*Required action*: Reproduce all of the data exactly as written.

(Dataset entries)

/-- **THE GENERAL CAPTURE for `m ≡ 1 (mod 4)`, one class per genus stated on forms.**  `m < 0` squarefree, `m ≡ 1 (mod 4)`; any two
primitive positive definite forms of discriminant `4m` in the same genus are properly equivalent (Cox Thm 3.22 (i)); `n = x² − m y² > 0`
with `x, y` coprime; `A² − n k = m`; the form `(n, 2A, k)` primitive.  Then some primitive `z ∈ ℤ√m` with `N z = n` divides `A − √m`.
Route: a value `v` of the form prime to `4m` exists (Cox Lemma 2.25, tree); every assigned character is a `χ_q`, `q ∣ m` odd, and
`χ_q(v) = 1` (`legendreSym_value_eq_one`); so the form is in the principal genus (tree: `mem_principalValues_iff_completeChar_eq_one`),
properly equivalent to the principal form, its ideal class is trivial (Cox Thm 7.7 (ii), tree), `𝔞_n(A) = (n, −A + √m)` is principal,
and the §11 PROPOSITION (315) gives `z`.  Covers the coprime (315 `capture`), ramified (331) and EVEN-weight (THEOREM A′, new) cases alike. -/
theorem capture_one_mod_four_of_forall_genus {m : ℤ} (hm : m < 0) (hm4 : m % 4 = 1) (hsq : Squarefree m)
    (H : ∀ f g : BinQF, f.IsPosPrim (4 * m) → g.IsPosPrim (4 * m) → f.genus (4 * m) = g.genus (4 * m) → f.ProperEquiv g)
    {n k A x y : ℤ} (hn : 0 < n) (hk : A ^ 2 - n * k = m) (hrep : x ^ 2 - m * y ^ 2 = n) (hxy : IsCoprime x y)
    (hprim : ∀ d : ℤ, d ∣ n → d ∣ 2 * A → d ∣ k → IsUnit d) :
    ∃ z : ℤ√m, z.norm = n ∧ z ∣ (⟨A, -1⟩ : ℤ√m) ∧ IsCoprime z.re z.im := by
  haveI : IsDomain (ℤ√m) := Zsqrtd.isDomain_of_neg hm
  have hD : 4 * m < 0 := by omega
  have hD4 : (4 * m) % 4 = 0 ∨ (4 * m) % 4 = 1 := Or.inl (by omega)
  set f : BinQF := ⟨n, 2 * A, k⟩ with hfdef
  have hf : f.IsPosPrim (4 * m) := lineForm_isPosPrim_of_primitive hn hk hprim
  -- a value of `f` prime to `4m`
  obtain ⟨x₀, y₀, -, hv⟩ := BinQF.exists_eval_isCoprime hf.primitive (M := 4 * m) (by omega)
  set v : ℤ := f.eval x₀ y₀ with hvdef
  have hvn : v * n = (n * x₀ + A * y₀) ^ 2 - m * y₀ ^ 2 := eval_mul_n hk
  let u : (ZMod (4 * m).natAbs)ˣ := unitOfIsCoprime hv
  have hcoe : (u : ZMod (4 * m).natAbs) = (v : ZMod (4 * m).natAbs) := rfl
  have hu : u ∈ f.valueSet (4 * m) := ⟨x₀, y₀, hcoe.symm⟩
  -- every assigned character of `4m` is `+1` at `v`
  have hchar : completeChar (4 * m) u = 1 := by
    funext c
    rw [completeChar_apply]
    have hc : c.1 ∈ ((4 * m).natAbs.primeFactors.erase 2).image legendre := by
      rw [← assignedChars_four_mul hm hm4]; exact c.2
    simp only [Finset.mem_image, Finset.mem_erase, Nat.mem_primeFactors] at hc
    obtain ⟨p, ⟨hp2, hp, hpd, -⟩, hcp⟩ := hc
    haveI : Fact p.Prime := ⟨hp⟩
    have hpZ : Prime (p : ℤ) := Nat.prime_iff_prime_int.1 hp
    have hpm : (p : ℤ) ∣ m := by
      have h4 : (p : ℤ) ∣ 4 * m := Int.natCast_dvd.2 hpd
      rcases hpZ.dvd_or_dvd h4 with h | h
      · exfalso
        have h22 : (p : ℤ) ∣ 2 * 2 := by norm_num; exact h
        have h2 : (p : ℤ) ∣ 2 := (hpZ.dvd_or_dvd h22).elim id id
        have h2' : p ∣ 2 := by exact_mod_cast h2
        exact hp2 ((Nat.prime_dvd_prime_iff_eq hp Nat.prime_two).1 h2')
      · exact h
    have hpv : ¬ (p : ℤ) ∣ v := fun h => hpZ.not_unit (hv.isUnit_of_dvd' h (dvd_mul_of_dvd_right hpm 4))
    have hleg : legendreSym p v = 1 := legendreSym_value_eq_one hsq hpm hrep hxy hvn hpv
    show (c.1).unitHom (4 * m).natAbs u = 1
    apply Units.val_eq_one.1
    rw [← hcp, coe_unitHom_legendre hpd hcoe.symm, hleg]
  -- so `f` is in the principal genus
  let Δ : NegDiscr := ⟨4 * m, hD⟩
  have hmem : u ∈ principalValues (4 * m) := (mem_principalValues_iff_completeChar_eq_one Δ hD4).2 hchar
  have hgen : f.genus (4 * m) = (one (4 * m)).genus (4 * m) := by
    rw [BinQF.genus_eq_mk hD hf hu, genus_one hD hD4]
    exact (QuotientGroup.eq_one_iff u).2 hmem
  -- properly equivalent to the principal form ⇒ trivial class ⇒ principal ideal ⇒ §11 PROPOSITION
  have hpe : f.ProperEquiv (one (4 * m)) := H _ _ hf (isPosPrim_one hD hD4).1 hgen
  have hcl : BinQF.toClass m f = 1 := by
    rw [BinQF.toClass_eq_of_properEquiv hm hf hpe, one_four_mul_eq_principalForm, BinQF.toClass_principalForm]
  have hunit := BinQF.isUnit_fracIdeal_of_isPosPrim hf
  rw [BinQF.toClass_of_isUnit hunit] at hcl
  have hP := ClassGroup.mk_eq_one_iff.1 hcl
  rw [hunit.unit_spec] at hP
  obtain ⟨z, hz⟩ := exists_span_singleton_of_coe_isPrincipal (K := FractionRing (ℤ√m)) (BinQF.ideal m f) hP
  rw [hfdef, ideal_lineForm] at hz
  obtain ⟨hdvd, hnorm⟩ := dvd_and_norm_of_span_eq hn.ne' hk hz
  have h0 := Zsqrtd.norm_nonneg hm.le z
  refine ⟨z, ?_, hdvd, ?_⟩
  · rcases hnorm with h | h
    · exact h
    · omega
  · obtain ⟨w, hw⟩ := hdvd
    exact isCoprime_of_dvd hw.symm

*Answer for this exercise*:
/-- **THE GENERAL CAPTURE for `m ≡ 1 (mod 4)`, one class per genus stated on forms.**  `m < 0` squarefree, `m ≡ 1 (mod 4)`; any two
primitive positive definite forms of discriminant `4m` in the same genus are properly equivalent (Cox Thm 3.22 (i)); `n = x² − m y² > 0`
with `x, y` coprime; `A² − n k = m`; the form `(n, 2A, k)` primitive.  Then some primitive `z ∈ ℤ√m` with `N z = n` divides `A − √m`.
Route: a value `v` of the form prime to `4m` exists (Cox Lemma 2.25, tree); every assigned character is a `χ_q`, `q ∣ m` odd, and
`χ_q(v) = 1` (`legendreSym_value_eq_one`); so the form is in the principal genus (tree: `mem_principalValues_iff_completeChar_eq_one`),
properly equivalent to the principal form, its ideal class is trivial (Cox Thm 7.7 (ii), tree), `𝔞_n(A) = (n, −A + √m)` is principal,
and the §11 PROPOSITION (315) gives `z`.  Covers the coprime (315 `capture`), ramified (331) and EVEN-weight (THEOREM A′, new) cases alike. -/
theorem capture_one_mod_four_of_forall_genus {m : ℤ} (hm : m < 0) (hm4 : m % 4 = 1) (hsq : Squarefree m)
    (H : ∀ f g : BinQF, f.IsPosPrim (4 * m) → g.IsPosPrim (4 * m) → f.genus (4 * m) = g.genus (4 * m) → f.ProperEquiv g)
    {n k A x y : ℤ} (hn : 0 < n) (hk : A ^ 2 - n * k = m) (hrep : x ^ 2 - m * y ^ 2 = n) (hxy : IsCoprime x y)
    (hprim : ∀ d : ℤ, d ∣ n → d ∣ 2 * A → d ∣ k → IsUnit d) :
    ∃ z : ℤ√m, z.norm = n ∧ z ∣ (⟨A, -1⟩ : ℤ√m) ∧ IsCoprime z.re z.im := by
  haveI : IsDomain (ℤ√m) := Zsqrtd.isDomain_of_neg hm
  have hD : 4 * m < 0 := by omega
  have hD4 : (4 * m) % 4 = 0 ∨ (4 * m) % 4 = 1 := Or.inl (by omega)
  set f : BinQF := ⟨n, 2 * A, k⟩ with hfdef
  have hf : f.IsPosPrim (4 * m) := lineForm_isPosPrim_of_primitive hn hk hprim
  -- a value of `f` prime to `4m`
  obtain ⟨x₀, y₀, -, hv⟩ := BinQF.exists_eval_isCoprime hf.primitive (M := 4 * m) (by omega)
  set v : ℤ := f.eval x₀ y₀ with hvdef
  have hvn : v * n = (n * x₀ + A * y₀) ^ 2 - m * y₀ ^ 2 := eval_mul_n hk
  let u : (ZMod (4 * m).natAbs)ˣ := unitOfIsCoprime hv
  have hcoe : (u : ZMod (4 * m).natAbs) = (v : ZMod (4 * m).natAbs) := rfl
  have hu : u ∈ f.valueSet (4 * m) := ⟨x₀, y₀, hcoe.symm⟩
  -- every assigned character of `4m` is `+1` at `v`
  have hchar : completeChar (4 * m) u = 1 := by
    funext c
    rw [completeChar_apply]
    have hc : c.1 ∈ ((4 * m).natAbs.primeFactors.erase 2).image legendre := by
      rw [← assignedChars_four_mul hm hm4]; exact c.2
    simp only [Finset.mem_image, Finset.mem_erase, Nat.mem_primeFactors] at hc
    obtain ⟨p, ⟨hp2, hp, hpd, -⟩, hcp⟩ := hc
    haveI : Fact p.Prime := ⟨hp⟩
    have hpZ : Prime (p : ℤ) := Nat.prime_iff_prime_int.1 hp
    have hpm : (p : ℤ) ∣ m := by
      have h4 : (p : ℤ) ∣ 4 * m := Int.natCast_dvd.2 hpd
      rcases hpZ.dvd_or_dvd h4 with h | h
      · exfalso
        have h22 : (p : ℤ) ∣ 2 * 2 := by norm_num; exact h
        have h2 : (p : ℤ) ∣ 2 := (hpZ.dvd_or_dvd h22).elim id id
        have h2' : p ∣ 2 := by exact_mod_cast h2
        exact hp2 ((Nat.prime_dvd_prime_iff_eq hp Nat.prime_two).1 h2')
      · exact h
    have hpv : ¬ (p : ℤ) ∣ v := fun h => hpZ.not_unit (hv.isUnit_of_dvd' h (dvd_mul_of_dvd_right hpm 4))
    have hleg : legendreSym p v = 1 := legendreSym_value_eq_one hsq hpm hrep hxy hvn hpv
    show (c.1).unitHom (4 * m).natAbs u = 1
    apply Units.val_eq_one.1
    rw [← hcp, coe_unitHom_legendre hpd hcoe.symm, hleg]
  -- so `f` is in the principal genus
  let Δ : NegDiscr := ⟨4 * m, hD⟩
  have hmem : u ∈ principalValues (4 * m) := (mem_principalValues_iff_completeChar_eq_one Δ hD4).2 hchar
  have hgen : f.genus (4 * m) = (one (4 * m)).genus (4 * m) := by
    rw [BinQF.genus_eq_mk hD hf hu, genus_one hD hD4]
    exact (QuotientGroup.eq_one_iff u).2 hmem
  -- properly equivalent to the principal form ⇒ trivial class ⇒ principal ideal ⇒ §11 PROPOSITION
  have hpe : f.ProperEquiv (one (4 * m)) := H _ _ hf (isPosPrim_one hD hD4).1 hgen
  have hcl : BinQF.toClass m f = 1 := by
    rw [BinQF.toClass_eq_of_properEquiv hm hf hpe, one_four_mul_eq_principalForm, BinQF.toClass_principalForm]
  have hunit := BinQF.isUnit_fracIdeal_of_isPosPrim hf
  rw [BinQF.toClass_of_isUnit hunit] at hcl
  have hP := ClassGroup.mk_eq_one_iff.1 hcl
  rw [hunit.unit_spec] at hP
  obtain ⟨z, hz⟩ := exists_span_singleton_of_coe_isPrincipal (K := FractionRing (ℤ√m)) (BinQF.ideal m f) hP
  rw [hfdef, ideal_lineForm] at hz
  obtain ⟨hdvd, hnorm⟩ := dvd_and_norm_of_span_eq hn.ne' hk hz
  have h0 := Zsqrtd.norm_nonneg hm.le z
  refine ⟨z, ?_, hdvd, ?_⟩
  · rcases hnorm with h | h
    · exact h
    · omega
  · obtain ⟨w, hw⟩ := hdvd
    exact isCoprime_of_dvd hw.symm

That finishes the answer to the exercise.